Wat kunst is
Op 4 oktober werd in de nieuwe Galerie Pijnenborg te Eindhoven een tentoonstelling geopend van beeldhouwwerk van Jan Wolkers. Bij die gelegenheid werd onderstaande tekst gezegd door een geraamte, waarvan het laatste vitale deel bleek de op geluidsband gekleefde grafstem van Jan Wolkers.

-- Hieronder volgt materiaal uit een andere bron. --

import Mathlib.NumberTheory.ModularForms.QExpansion
import HarnessLib

set_option autoImplicit false

/-!
# Crux `PrintCFram.BottomClassIndexLawFiveLe` (stmt-BirchSwinnertonDyer-20372), line `eisenstein-resource-bdp-line` (registry v22–v24):
# LEMMA A OF THE CUSP SEED IN THE KERNEL — the value at the cusp `0` as an Abel limit on the imaginary axis,
# `y^k F(iy) → i^k · (F ∣_k S)(i∞)` as `y → 0⁺` (cell `bsd-print-cfram`, width seat `bsd-line-cfram-p1-w5` g5; THEOREMS ONLY,
# `--supports` 20372; Mathlib currency; BSD is not proved by any of this)

HONEST FRAMING. General complex-analytic plumbing (no elliptic curve, no BSD): ingredient (A) of the proof plan (crux notes
`Lines/eisenstein-resource-bdp-line-w5g5-cusp-seed.md` §15) for the cusp conjunct «`G = 0 ⟹ ι C = 0`» of `CuspSeed.cuspSeed_of_cutForm`
(p688228): it identifies the constant term at the cusp `0` of an integral-weight form with the Abel limit of its Fourier coefficients at
`∞`, which is the quantity computed (Lemmas B–D there) and numerically certified for the `m`-cut Cohen–Eisenstein series.

For a function `F : ℍ → ℂ` and an integer weight `k`, put `g := F ∣[k] S` (`S = (0 −1; 1 0)`), so that `g(τ) = F(−1/τ) · τ^{−k}`
(Mathlib `ModularForm.SL_slash_apply`, `UpperHalfPlane.denom_S`). If `g` is periodic of some period `h > 0`, holomorphic and bounded at
`i∞` — e.g. `F` a modular form of weight `k` on a finite-index subgroup, `g` its transform at the cusp `0` — then `g(τ) → valueAtInfty g`
as `τ → i∞` (`tendsto_atImInfty_valueAtInfty`, from Mathlib's `cuspFunction` analyticity) and, substituting `τ = i/y`,
**`y^k · F(iy) → i^k · valueAtInfty (F ∣[k] S)` as `y → 0⁺`** (`tendsto_zpow_mul_apply_ofComplex_I_mul`). This is «Lemma A» of
crux notes `Lines/eisenstein-resource-bdp-line-w5g5-cusp-seed.md` (cell `bsd-print-cfram`, crux `PrintCFram.BottomClassIndexLawFiveLe`):
the constant term at the cusp `0` of a modular form is read off the Abel means `Σ a(n) e^{−2πny}` of its Fourier coefficients at `∞`
(`F(iy) = Σ a(n)e^{−2πny}`), which is how the cusp constant of the `m`-cut Cohen–Eisenstein series was computed and numerically
certified there. Standard (e.g. the first step of Hecke's proof of the functional equation). [folklore]

References: [DiamondShurman2005] §1.2 (weight-`k` operator, `S`), §5.9; Mathlib `Mathlib.NumberTheory.ModularForms.QExpansion`.
-/

-- summit-side namespace `Summit.BirchSwinnertonDyer.BirchSwinnertonDyer.…` (single-conjunct summit, D-0017 layout)
set_option linter.dupNamespace false

namespace Summit.BirchSwinnertonDyer.BirchSwinnertonDyer.Theorems.PrintCFram.CuspSeed

open UpperHalfPlane Filter Function
open scoped MatrixGroups ModularForm Topology Manifold

/-- A periodic, holomorphic function on `ℍ` bounded at `i∞` tends to its `valueAtInfty` along `atImInfty` (the `cuspFunction` is
analytic at `q = 0` and equals `f` on `q = 𝕢_h(τ)`, Mathlib). [folklore] -/
theorem tendsto_atImInfty_valueAtInfty {f : ℍ → ℂ} {h : ℝ} (hh : 0 < h)
    (hfper : Periodic (f ∘ ofComplex) h) (hfhol : MDifferentiable 𝓘(ℂ) 𝓘(ℂ) f) (hfbdd : IsBoundedAtImInfty f) :
    Tendsto f atImInfty (𝓝 (valueAtInfty f)) := by
  have han := analyticAt_cuspFunction_zero hh hfper hfhol hfbdd
  have h0 : cuspFunction h f 0 = valueAtInfty f := cuspFunction_apply_zero hh han hfper
  have hcomp : (cuspFunction h f ∘ fun τ : ℍ ↦ Periodic.qParam h τ) = f := by
    funext τ
    simpa using eq_cuspFunction τ hh.ne' hfper
  have ht := han.continuousAt.tendsto.comp (qParam_tendsto_atImInfty hh)
  rw [hcomp, h0] at ht
  exact ht

/-- For `y > 0`, the point `i/y ∈ ℍ` goes to `i∞` as `y → 0⁺`. [folklore] -/
theorem tendsto_ofComplex_I_div_nhdsGT_zero :
    Tendsto (fun y : ℝ ↦ ofComplex (Complex.I / (y : ℂ))) (𝓝[>] (0 : ℝ)) atImInfty := by
  rw [atImInfty, tendsto_comap_iff]
  refine (tendsto_inv_nhdsGT_zero (𝕜 := ℝ)).congr' ?_
  filter_upwards [self_mem_nhdsWithin] with y (hy : 0 < y)
  have him : (Complex.I / (y : ℂ)).im = y⁻¹ := by
    rw [div_eq_mul_inv, ← Complex.ofReal_inv, mul_comm, Complex.im_ofReal_mul, Complex.I_im, mul_one]
  have hpos : 0 < (Complex.I / (y : ℂ)).im := by rw [him]; positivity
  show y⁻¹ = UpperHalfPlane.im (ofComplex (Complex.I / (y : ℂ)))
  rw [ofComplex_apply_of_im_pos hpos]
  exact him.symm

/-- **Lemma A (the cusp `0` as an Abel limit).** If `g := F ∣[k] S` is periodic of period `h > 0`, holomorphic on `ℍ` and bounded at
`i∞`, then `y^k · F(i y) → i^k · valueAtInfty (F ∣[k] S)` as `y → 0⁺` (`F(iy) = F(S·(i/y)) = (i/y)^k · g(i/y)` by `SL_slash_apply`
and `denom_S`). For `F(τ) = Σ_{n≥0} a(n) e^{2πinτ}` this reads `y^k Σ_n a(n) e^{−2πny} → i^k · CT_0(F)`. [folklore] -/
theorem tendsto_zpow_mul_apply_ofComplex_I_mul {F : ℍ → ℂ} {k : ℤ} {h : ℝ} (hh : 0 < h)
    (hper : Periodic ((F ∣[k] ModularGroup.S) ∘ ofComplex) h)
    (hhol : MDifferentiable 𝓘(ℂ) 𝓘(ℂ) (F ∣[k] ModularGroup.S))
    (hbdd : IsBoundedAtImInfty (F ∣[k] ModularGroup.S)) :
    Tendsto (fun y : ℝ ↦ (y : ℂ) ^ k * F (ofComplex (Complex.I * (y : ℂ)))) (𝓝[>] (0 : ℝ))
      (𝓝 (Complex.I ^ k * valueAtInfty (F ∣[k] ModularGroup.S))) := by
  set g : ℍ → ℂ := F ∣[k] ModularGroup.S with hg_def
  have hg : Tendsto g atImInfty (𝓝 (valueAtInfty g)) := tendsto_atImInfty_valueAtInfty hh hper hhol hbdd
  -- the identity `y^k F(iy) = i^k g(i/y)` for `y > 0`
  have hid : ∀ y : ℝ, 0 < y → (y : ℂ) ^ k * F (ofComplex (Complex.I * (y : ℂ))) = Complex.I ^ k * g (ofComplex (Complex.I / (y : ℂ))) := by
    intro y hy
    have hy0 : (y : ℂ) ≠ 0 := by exact_mod_cast hy.ne'
    have him : (Complex.I / (y : ℂ)).im = y⁻¹ := by
      rw [div_eq_mul_inv, ← Complex.ofReal_inv, mul_comm, Complex.im_ofReal_mul, Complex.I_im, mul_one]
    have hpos : 0 < (Complex.I / (y : ℂ)).im := by rw [him]; positivity
    have him' : (Complex.I * (y : ℂ)).im = y := by rw [mul_comm, Complex.im_ofReal_mul, Complex.I_im, mul_one]
    have hpos' : 0 < (Complex.I * (y : ℂ)).im := by rw [him']; exact hy
    set τ : ℍ := ⟨Complex.I / (y : ℂ), hpos⟩ with hτ
    have hτeq : ofComplex (Complex.I / (y : ℂ)) = τ := ofComplex_apply_of_im_pos hpos
    have hS : ModularGroup.S • τ = ofComplex (Complex.I * (y : ℂ)) := by
      rw [ofComplex_apply_of_im_pos hpos', modular_S_smul]
      apply UpperHalfPlane.ext
      simp only [coe_mk, hτ]
      field_simp
      rw [Complex.I_sq]
    have hgτ : g τ = F (ModularGroup.S • τ) * ((τ : ℂ)) ^ (-k) := by
      rw [hg_def, ModularForm.SL_slash_apply, ModularGroup.denom_S]
    rw [hτeq, hgτ, hS]
    have hτc : ((τ : ℂ)) = Complex.I / (y : ℂ) := rfl
    rw [hτc, zpow_neg, div_zpow, mul_comm (F _)]
    have hI : (Complex.I : ℂ) ^ k ≠ 0 := zpow_ne_zero k Complex.I_ne_zero
    have hyk : (y : ℂ) ^ k ≠ 0 := zpow_ne_zero k hy0
    field_simp
  have hev : (fun y : ℝ ↦ (y : ℂ) ^ k * F (ofComplex (Complex.I * (y : ℂ)))) =ᶠ[𝓝[>] (0 : ℝ)]
      fun y ↦ Complex.I ^ k * g (ofComplex (Complex.I / (y : ℂ))) := by
    filter_upwards [self_mem_nhdsWithin] with y hy
    exact hid y hy
  rw [tendsto_congr' hev]
  exact (hg.comp tendsto_ofComplex_I_div_nhdsGT_zero).const_mul (Complex.I ^ k)

end Summit.BirchSwinnertonDyer.BirchSwinnertonDyer.Theorems.PrintCFram.CuspSeed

De critici die beweren dat de hoofdthemata van mijn literaire werk de vergankelijkheid, de dood en de verrotting zijn, doen geen ontstellend originele ontdekking. Een journalist moet eens over mijn boeken gezegd hebben dat ze eigenlijk via de vishandel verkocht zouden moeten worden. Om maar niet te spreken van de boekhandelaar die, toen men hem naar een boek van mij vroeg, antwoordde: eens even ruiken waar het staat.

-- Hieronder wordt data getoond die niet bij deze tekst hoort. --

import Summits.AtomisticToContinuum.HydrodynamicLimit.Theses.JParityClosure
import HarnessLib

/-!
# Line `Sketch` — the REPAIRED kinetic hypothesis the planner is asked to file (lead c1, cycle 2)

Companion of `Lines/SketchDead.md` §5 (crux `JParityClosure.ParityBandClosure`, stmt-AtomisticToContinuum-17608).
The line died because `OddContactSymmetry` (stmt-17722) AS TYPED tests the Metropolis-reweighted collision record only
against FIXED `J`-odd marks `Ψ(n̂, v, w)`, which after Young-measure mixing of mesoscopic cells constrain only the
fibre-AVERAGED record (two-fibre counter-model, p141493). The repair below lets the odd mark depend on the SURPRISAL JUMP
`F` of the collision as well — `Ψ(n̂, v⁻, w⁻, F)` with `Ψ(−n̂, v′, w′, −f) = −Ψ(n̂, v, w, f)` — and changes NOTHING else
(the `let`-chain is byte-identical to the route declaration). With `Ψ = φ(F)` (`φ` odd) its limit content is exactly the
hypothesis of the landed, mixing-proof `ParityBandClosureDetailedBalance.ae_eq_zero_of_balance_of_odd_jump_tests`
(p141247): fibre-summed `∫ φ(F) min(1,e^{−F}) dκ = 0` + fibre-summed balance `∫ F dκ = 0` ⇒ `F = 0` on the record of
EVERY fibre (zero Metropolis rejection mass), which is what `stub_maxwellDefectVanishes` needs.

* `OddContactSymmetryJump` — the re-typed hypothesis (a `Prop`; NOT asserted; for the planner to file as the
  restatement of 17722; physically the same claim: the reweighted incoming record is symmetric under time reversal of the
  collision, now tested against a class of marks rich enough for its consumer).
* `oddContactSymmetry_of_jump : OddContactSymmetryJump → OddContactSymmetry` — the restatement is a STRENGTHENING (marks
  that ignore the jump value), kernel-checked: the two statistics are definitionally equal for such marks.
* `PointwiseRateFloor` — the scale-`r` windowed form of `RateFloor` (stmt-13080) that `stub_isotropyOfMaxwellDefect` needs
  (`Lines/SketchDead.md` §3, counter-model 2), typed on the sister line's `PointwiseEnskogCollisions` window format.
-/

noncomputable section

namespace Summit.AtomisticToContinuum.HydrodynamicLimit.Cruxes.ParityBandClosure.SketchRepair

open scoped BigOperators Topology Classical MeasureTheory ENNReal InnerProductSpace
open Filter Set MeasureTheory
open Summit.AtomisticToContinuum.HydrodynamicLimit.Theses

/-- **Odd contact symmetry with jump-dependent marks** (proposed restatement of `JParityClosure.OddContactSymmetry`,
stmt-AtomisticToContinuum-17722): VERBATIM the filed declaration except that the bounded continuous odd mark is a function
`Ψ(n̂, v⁻, w⁻, f)` of the impact direction, the pre-collisional pair AND a real argument `f`, odd under
`(n̂, v, w, f) ↦ (−n̂, v′, w′, −f)`, and is evaluated at `f = F z s i j`, the surprisal jump of the collision (the same `F`
that enters the Metropolis weight `min 1 (exp (−F))`). Informally: the Metropolis-reweighted pre-shock collision record,
MARKED BY ITS OWN SURPRISAL JUMP, is symmetric under time reversal of the collision, in probability, in band. -/
def OddContactSymmetryJump : Prop :=
  ∃ η₀ : ℝ, 0 < η₀ ∧ ∀ (a₀ θ₀ : Literature.MathematicalPhysics.KineticTheory.T3 → ℝ) (u₀ : Literature.MathematicalPhysics.KineticTheory.T3 → Literature.MathematicalPhysics.KineticTheory.V3), Continuous a₀ → Continuous θ₀ → Continuous u₀ → (∀ x, 0 < a₀ x) → (∀ x, 0 < θ₀ x) → ∃ σ₀ : ℝ, 0 < σ₀ ∧ ∀ σ : ℝ, 0 < σ → σ < σ₀ → ∀ (T : ℝ) (ρ θ : ℝ → Literature.MathematicalPhysics.KineticTheory.T3 → ℝ) (u : ℝ → Literature.MathematicalPhysics.KineticTheory.T3 → Literature.MathematicalPhysics.KineticTheory.V3), Literature.MathematicalPhysics.KineticTheory.IsHardSphereEulerSolution σ T ρ u θ → ∀ Φ : (N : ℕ) → Literature.Analysis.FluidPDE.HardSphereFlow (Literature.Analysis.FluidPDE.Torus.geometry (Fin 3)) (Literature.MathematicalPhysics.KineticTheory.hsDiameter σ N) (N + 1), Literature.MathematicalPhysics.KineticTheory.TendstoHydroFieldsAt (fun N => Literature.MathematicalPhysics.KineticTheory.localGibbsLaw σ a₀ u₀ θ₀ N (Φ N)) Φ ρ u θ 0 → ∀ τ : ℝ, 0 < τ → τ < T → ∀ χ : ℝ × UnitAddTorus (Fin 3) → ℝ, Continuous χ → ∀ g : ℝ → ℝ, Continuous g → (∀ a, η₀ ≤ a → g a = 0) → ∀ Ψ : EuclideanSpace ℝ (Fin 3) × EuclideanSpace ℝ (Fin 3) × EuclideanSpace ℝ (Fin 3) × ℝ → ℝ, Continuous Ψ → (∃ C : ℝ, ∀ q, |Ψ q| ≤ C) → (∀ (n v w : EuclideanSpace ℝ (Fin 3)) (f : ℝ), ‖n‖ = 1 → Ψ (-n, (Literature.Analysis.FluidPDE.reflectVel n (v, w)).1, (Literature.Analysis.FluidPDE.reflectVel n (v, w)).2, -f) = -Ψ (n, v, w, f)) → ∀ η δ : ℝ, 0 < η → 0 < δ → ∃ r₀ : ℝ, 0 < r₀ ∧ ∀ r ϑ : ℝ, 0 < r → r < r₀ → 0 < ϑ → ϑ < r₀ → ∃ N₀ : ℕ, ∀ N : ℕ, N₀ ≤ N → let ε := Literature.MathematicalPhysics.KineticTheory.hsDiameter σ N; let G := Literature.Analysis.FluidPDE.Torus.geometry (Fin 3); let γ := fun z (s : ℝ) => (Φ N).flow s z; let bx : UnitAddTorus (Fin 3) → UnitAddTorus (Fin 3) → ℝ := fun x y => 3 / (Real.pi * r ^ 3) * max (1 - Literature.Analysis.FluidPDE.Torus.euclidDist x y / r) 0; let ρm := fun z s (x₀ : UnitAddTorus (Fin 3)) => ∫ q, bx q.1 x₀ ∂(Literature.Analysis.FluidPDE.empiricalMeasure (γ z s)); let hm := fun z s (x₀ : UnitAddTorus (Fin 3)) (v : EuclideanSpace ℝ (Fin 3)) => ∫ q, bx q.1 x₀ * Literature.Analysis.FluidPDE.localMaxwellian 1 (ϑ ^ 2) v q.2 ∂(Literature.Analysis.FluidPDE.empiricalMeasure (γ z s)); let pv := fun z s (i j : Fin (N + 1)) => Literature.Analysis.FluidPDE.reflectVel (G.sepVec (γ z s i).1 (γ z s j).1) ((γ z s i).2, (γ z s j).2); let F := fun z s (i j : Fin (N + 1)) => Real.log (hm z s (γ z s i).1 (pv z s i j).1) + Real.log (hm z s (γ z s i).1 (pv z s i j).2) - Real.log (hm z s (γ z s i).1 (γ z s i).2) - Real.log (hm z s (γ z s i).1 (γ z s j).2); let Kc := fun (Fn : Literature.Analysis.FluidPDE.Config (N + 1) (Fin 3) Literature.MathematicalPhysics.KineticTheory.T3 → ℝ → Fin (N + 1) → Fin (N + 1) → ℝ) z => ε / (N + 1 : ℝ) * ∑ᶠ (s : ℝ) (_ : s ∈ Literature.Analysis.FluidPDE.collisionTimes G ε (γ z) ∩ Set.Icc 0 τ), ∑ i : Fin (N + 1), ∑ j : Fin (N + 1), (if i ≠ j ∧ ‖G.sepVec (γ z s i).1 (γ z s j).1‖ = ε then Fn z s i j else 0); let D := fun z => Kc (fun z s i j => χ (s, (γ z s i).1) * g (σ ^ 3 * ρm z s (γ z s i).1) * (Ψ (ε⁻¹ • G.sepVec (γ z s i).1 (γ z s j).1, (pv z s i j).1, (pv z s i j).2, F z s i j) * min 1 (Real.exp (-F z s i j)))) z; Literature.MathematicalPhysics.KineticTheory.localGibbsLaw σ a₀ u₀ θ₀ N (Φ N) {z | η < |D z|} ≤ ENNReal.ofReal δ

/-- The jump-marked odd contact symmetry implies the filed one (take marks that ignore the jump value; the two crux
statistics are then definitionally equal). [folklore] -/
theorem oddContactSymmetry_of_jump (h : OddContactSymmetryJump) : JParityClosure.OddContactSymmetry := by
  obtain ⟨η₀, hη₀, H⟩ := h
  refine ⟨η₀, hη₀, ?_⟩
  intro a₀ θ₀ u₀ ha hθ hu ha0 hθ0
  obtain ⟨σ₀, hσ₀, H⟩ := H a₀ θ₀ u₀ ha hθ hu ha0 hθ0
  refine ⟨σ₀, hσ₀, ?_⟩
  intro σ hσ hσ' T ρ θ u hE Φ h0 τ hτ hτT χ hχ g hg hg0 Ψ hΨ hΨb hΨodd η δ hη hδ
  obtain ⟨C, hC⟩ := hΨb
  have hcont : Continuous fun q : EuclideanSpace ℝ (Fin 3) × EuclideanSpace ℝ (Fin 3) × EuclideanSpace ℝ (Fin 3) × ℝ =>
      (q.1, q.2.1, q.2.2.1) :=
    continuous_fst.prodMk ((continuous_fst.comp continuous_snd).prodMk
      (continuous_fst.comp (continuous_snd.comp continuous_snd)))
  exact H σ hσ hσ' T ρ θ u hE Φ h0 τ hτ hτT χ hχ g hg hg0 (fun q => Ψ (q.1, q.2.1, q.2.2.1)) (hΨ.comp hcont)
    ⟨C, fun q => hC _⟩ (fun n v w f hn => hΨodd n v w hn) η δ hη hδ

/-- **Pointwise (scale-`r` windowed) rate floor** (proposed restatement of `JParityClosure.RateFloor`,
stmt-AtomisticToContinuum-13080, `Lines/SketchDead.md` §3/§5 R-b): the filed floor `K_N[χ Ξ] ≥ g₀ σ³ ∫∫ χ B^Ξ_r − η`
holds only for a FIXED localiser `χ`, hence after mixing only for the fibre-AVERAGED record; its consumer (thickness of the
record of EVERY cell's own law, `stub_isotropyOfMaxwellDefect`) needs it window by window at the scale `r` of the cone law
itself. Here the fixed `χ` is replaced by tent-in-time × cone-in-space windows of width `r` around `(t₀, x₀)` (the binders
of the sister line's `PointwiseEnskogCollisions`): `Kr` is the windowed normalised collision functional of the mark `Ξ`,
`Br` the same window of the cone pair functional `B^Ξ_r`, and the deficit `(g₀ σ³ Br − Kr)₊` is small in `L¹(dt₀ dx₀)` in
probability (`N → ∞` then `r → 0`); everything else VERBATIM 13080. A `Prop`, not asserted. -/
def PointwiseRateFloor : Prop :=
  ∃ g₀ : ℝ, 0 < g₀ ∧ ∀ (a₀ θ₀ : Literature.MathematicalPhysics.KineticTheory.T3 → ℝ) (u₀ : Literature.MathematicalPhysics.KineticTheory.T3 → Literature.MathematicalPhysics.KineticTheory.V3), Continuous a₀ → Continuous θ₀ → Continuous u₀ → (∀ x, 0 < a₀ x) → (∀ x, 0 < θ₀ x) → ∃ σ₀ : ℝ, 0 < σ₀ ∧ ∀ σ : ℝ, 0 < σ → σ < σ₀ → ∀ Φ : (N : ℕ) → Literature.Analysis.FluidPDE.HardSphereFlow (Literature.Analysis.FluidPDE.Torus.geometry (Fin 3)) (Literature.MathematicalPhysics.KineticTheory.hsDiameter σ N) (N + 1), ∀ τ : ℝ, 0 < τ → ∀ Ξ : EuclideanSpace ℝ (Fin 3) × EuclideanSpace ℝ (Fin 3) × EuclideanSpace ℝ (Fin 3) → ℝ, Continuous Ξ → (∀ q, 0 ≤ Ξ q) → (∃ C : ℝ, ∀ q, Ξ q ≤ C) → ∀ η δ : ℝ, 0 < η → 0 < δ → ∃ r₀ : ℝ, 0 < r₀ ∧ ∀ r : ℝ, 0 < r → r < r₀ → ∃ N₀ : ℕ, ∀ N : ℕ, N₀ ≤ N → let ε := Literature.MathematicalPhysics.KineticTheory.hsDiameter σ N; let G := Literature.Analysis.FluidPDE.Torus.geometry (Fin 3); let γ := fun z (s : ℝ) => (Φ N).flow s z; let bx : UnitAddTorus (Fin 3) → UnitAddTorus (Fin 3) → ℝ := fun x y => 3 / (Real.pi * r ^ 3) * max (1 - Literature.Analysis.FluidPDE.Torus.euclidDist x y / r) 0; let Θ := fun (Ξ : EuclideanSpace ℝ (Fin 3) × EuclideanSpace ℝ (Fin 3) × EuclideanSpace ℝ (Fin 3) → ℝ) (v w : EuclideanSpace ℝ (Fin 3)) => ∫ ω : Metric.sphere (0 : EuclideanSpace ℝ (Fin 3)) 1, Ξ ((ω : EuclideanSpace ℝ (Fin 3)), v, w) * Literature.MathematicalPhysics.KineticTheory.hardSphereKernel (w, v) ω ∂Literature.MathematicalPhysics.KineticTheory.sphereMeasure; let B := fun Ξ z s (x₀ : UnitAddTorus (Fin 3)) => ∫ p, bx p.1.1 x₀ * bx p.2.1 x₀ * Θ Ξ p.1.2 p.2.2 ∂((Literature.Analysis.FluidPDE.empiricalMeasure (γ z s)).prod (Literature.Analysis.FluidPDE.empiricalMeasure (γ z s))); let pv := fun z s (i j : Fin (N + 1)) => Literature.Analysis.FluidPDE.reflectVel (G.sepVec (γ z s i).1 (γ z s j).1) ((γ z s i).2, (γ z s j).2); let Kc := fun (Fn : Literature.Analysis.FluidPDE.Config (N + 1) (Fin 3) Literature.MathematicalPhysics.KineticTheory.T3 → ℝ → Fin (N + 1) → Fin (N + 1) → ℝ) z => ε / (N + 1 : ℝ) * ∑ᶠ (s : ℝ) (_ : s ∈ Literature.Analysis.FluidPDE.collisionTimes G ε (γ z) ∩ Set.Icc 0 τ), ∑ i : Fin (N + 1), ∑ j : Fin (N + 1), (if i ≠ j ∧ ‖G.sepVec (γ z s i).1 (γ z s j).1‖ = ε then Fn z s i j else 0); let bt : ℝ → ℝ := fun a => r⁻¹ * max (1 - |a| / r) 0; let Kr := fun z (t₀ : ℝ) (x₀ : UnitAddTorus (Fin 3)) => Kc (fun z s i j => bt (s - t₀) * bx (γ z s i).1 x₀ * Ξ (ε⁻¹ • G.sepVec (γ z s i).1 (γ z s j).1, (pv z s i j).1, (pv z s i j).2)) z; let Br := fun z (t₀ : ℝ) (x₀ : UnitAddTorus (Fin 3)) => ∫ s in Set.Icc (0 : ℝ) τ, bt (s - t₀) * ∫ x : UnitAddTorus (Fin 3), bx x x₀ * B Ξ z s x; Literature.MathematicalPhysics.KineticTheory.localGibbsLaw σ a₀ u₀ θ₀ N (Φ N) {z | η < ∫ t₀ in Set.Icc (0 : ℝ) τ, ∫ x₀ : UnitAddTorus (Fin 3), max (g₀ * σ ^ 3 * Br z t₀ x₀ - Kr z t₀ x₀) 0} ≤ ENNReal.ofReal δ

end Summit.AtomisticToContinuum.HydrodynamicLimit.Cruxes.ParityBandClosure.SketchRepair

end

Dood, hel, verrotting, sex dus in het literaire werk. Hoe staat het nu met de beeldhouwwerken en schilderijen die u hier om u heen ziet. Licht hij daar een tip van de rouwsluier op en biedt hij ons uitzicht op een vrolijker wereld, zult u zich afvragen. Helaas, ik moet u teleurstellen. Ook hier geen zon en cake, geen marihuana en priklimonade, maar open graven. Een rouwstoet rond een door spinrag bedolven non, menselijke gestalten die van angst tot skeletten van metaal zijn samengesmolten, reliëfs waarop het laatste restje menselijk leven op een zonloze planeet ten onder gaat, verbeeldingen waarop het einde van een verhaal van Edgar Allan Poe van toepassing lijkt: a nearly liquid mass of loathsome, of detestable putridity.
Dood en vergankelijkheid ook hier dus weer. Is het de stand der sterren bij mijn geboorte geweest of de slechte invloed van de behandelende geneesheer van mijn moeder toen zij mij onder het gebeente van haar borstkas droeg, dat ik van niets anders kan getuigen? Het blijven vragen waar ook ik geen antwoord op weet.